### Task objective
Please copy every line of the records below that holds the word "Transcendental".

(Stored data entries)
════
import Mathlib
import Literature.NumberTheory.Transcendental.KZLogCalculusProofs
import Literature.NumberTheory.Transcendental.KZRelationsLE
import Literature.NumberTheory.Transcendental.KZSemialgebraicComplex
import Literature.NumberTheory.Transcendental.SemialgebraicLineDeriv
import Literature.NumberTheory.Transcendental.KZIntervalPeriodProofs

/-!
# `TateFamilyKernelCurves` (stmt-KontsevichZagierPeriods-9132), line `Sketch` — stub `stub_anglePartToArcs`

ANGLE PART ↦ ARCS OF `du/(1+u²)`. The angle part of the real partial-fraction decomposition,
`r = [(0,1), Σⱼ βⱼ bⱼ/((t−aⱼ)²+bⱼ²)]` (`bⱼ > 0`, all constants real algebraic, and Baker's splitting
`βⱼ = Σ_k c_k n_kj` with `c_k` real algebraic, `n_kj ∈ ℤ`), satisfies
`[r] − Σ_k scale(c_k) (Σⱼ n_kj • [arcⱼ]) ∈ relations`, where `arcⱼ = ρ j` is any representation
`[(−aⱼ/bⱼ, (1−aⱼ)/bⱼ), du/(1+u²)]`.

Proof.
* Kernel representations `T j = [(0,1), bⱼ/((t−aⱼ)²+bⱼ²)]` (`ap_exists_kernelRep`).
* ONE change of variables (rule 2) per `j`: the affine chart `u = (t − aⱼ)/bⱼ` of `ℝ¹`, derivative
  `(1/bⱼ) • id`, `|det| = 1/bⱼ`, image `(−aⱼ/bⱼ, (1−aⱼ)/bⱼ)`, pull-back identity
  `1/(1+((t−a)/b)²) · (1/b) = b/((t−a)²+b²)`; hence `[T j] − [ρ j] ∈ relations` (`ap_affineMove`),
  and the same after scaling by `c_k` (`KZ.scale_mem_relations`).
* Iterated integrand additivity (rule 1b, `KZ.of_sub_of_sub_sum_mem_relations`) with integer
  weights (`ap_of_sub_sum_zsmul_mem`; an integer multiple `n • [σ, f]` is `[σ, n f]` modulo
  relations, `ap_of_constMul_sub_zsmul_mem`): `[r] ≡ Σⱼ [βⱼ T j]` and
  `[βⱼ T j] ≡ Σ_k n_kj • [c_k T j]` since `βⱼ f = Σ_k n_kj (c_k f)` pointwise.
* Bookkeeping in the free abelian group (`KZ.scale` is additive,
  `scale a (of s) = of (s.constMul a)`).

Tree inputs: the KZ calculus API (`KZCalculus`, `KZLogCalculusProofs`, `KZRelationsLE`) and the
semialgebraic toolkit (`KZSemialgebraicComplex`, `SemialgebraicLineDeriv`,
`KZIntervalPeriodProofs`).
-/

noncomputable section

open MeasureTheory Set
open Literature.NumberTheory.Transcendental
open Literature.ModelTheory.ExponentialFields (IsSemialgebraic isSemialgebraic_univ)

namespace Summit.KontsevichZagierPeriods.InverseLandau

/-! ## Integer multiples and integer-weighted integrand additivity -/

/-- `[σ, a f] − n • [σ, f] ∈ relations` for `a = n ∈ ℕ`: iterated integrand additivity (rule 1b),
the case `n = 0` being a representation with vanishing integrand.
[cite: KontsevichZagier2001, §1.2] -/
theorem ap_of_constMul_sub_nsmul_mem {N : ℕ} (s : KZ.IntegralRep N) :
    ∀ (n : ℕ) {a : ℝ} (ha : IsAlgebraic ℚ a), a = n →
      KZ.of (s.constMul a ha) - n • KZ.of s ∈ KZ.relations
  | 0, a, ha, han => by
    rw [zero_nsmul, sub_zero]
    refine KZ.of_mem_relations_of_eqOn_zero _ fun x _ => ?_
    simp [KZ.IntegralRep.integrand_constMul, han]
  | n + 1, a, ha, han => by
    have h1 : KZ.of (s.constMul a ha) - KZ.of (s.constMul (n : ℝ) (isAlgebraic_nat n)) - KZ.of s ∈
        KZ.relations :=
      KZ.integrandAddRel_subset_relations
        ⟨N, s.constMul a ha, s.constMul (n : ℝ) (isAlgebraic_nat n), s, rfl, rfl, fun x _ => by
          simp only [KZ.IntegralRep.integrand_constMul, Pi.add_apply, han, Nat.cast_succ]
          ring, rfl⟩
    have h2 := ap_of_constMul_sub_nsmul_mem s n (isAlgebraic_nat n) rfl
    have e : KZ.of (s.constMul a ha) - (n + 1) • KZ.of s =
        (KZ.of (s.constMul a ha) - KZ.of (s.constMul (n : ℝ) (isAlgebraic_nat n)) - KZ.of s) +
          (KZ.of (s.constMul (n : ℝ) (isAlgebraic_nat n)) - n • KZ.of s) := by
      rw [succ_nsmul]
      abel
    rw [e]
    exact KZ.relations.add_mem h1 h2

/-- `[σ, a f] − n • [σ, f] ∈ relations` for `a = n ∈ ℤ` (negative multiples: `[σ, −k f] + [σ, k f]`
is a relation). [cite: KontsevichZagier2001, §1.2] -/
theorem ap_of_constMul_sub_zsmul_mem {N : ℕ} (s : KZ.IntegralRep N) (n : ℤ) {a : ℝ}
    (ha : IsAlgebraic ℚ a) (han : a = n) :
    KZ.of (s.constMul a ha) - n • KZ.of s ∈ KZ.relations := by
  obtain ⟨k, rfl | rfl⟩ := Int.eq_nat_or_neg n
  · rw [natCast_zsmul]
    exact ap_of_constMul_sub_nsmul_mem s k ha (by rw [han, Int.cast_natCast])
  · have h1 : KZ.of (s.constMul (k : ℝ) (isAlgebraic_nat k)) + KZ.of (s.constMul a ha) ∈
        KZ.relations :=
      KZ.of_add_of_mem_relations_of_eqOn_neg rfl fun x _ => by
        simp [KZ.IntegralRep.integrand_constMul, han]
    have h2 := ap_of_constMul_sub_nsmul_mem s k (isAlgebraic_nat k) rfl
    have e : KZ.of (s.constMul a ha) - (-(k : ℤ)) • KZ.of s =
        (KZ.of (s.constMul (k : ℝ) (isAlgebraic_nat k)) + KZ.of (s.constMul a ha)) -
          (KZ.of (s.constMul (k : ℝ) (isAlgebraic_nat k)) - k • KZ.of s) := by
      rw [neg_zsmul, natCast_zsmul]
      abel
    rw [e]
    exact KZ.relations.sub_mem h1 h2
════
### Answer
import Literature.NumberTheory.Transcendental.KZLogCalculusProofs
import Literature.NumberTheory.Transcendental.KZRelationsLE
import Literature.NumberTheory.Transcendental.KZSemialgebraicComplex
import Literature.NumberTheory.Transcendental.SemialgebraicLineDeriv
import Literature.NumberTheory.Transcendental.KZIntervalPeriodProofs
open Literature.NumberTheory.Transcendental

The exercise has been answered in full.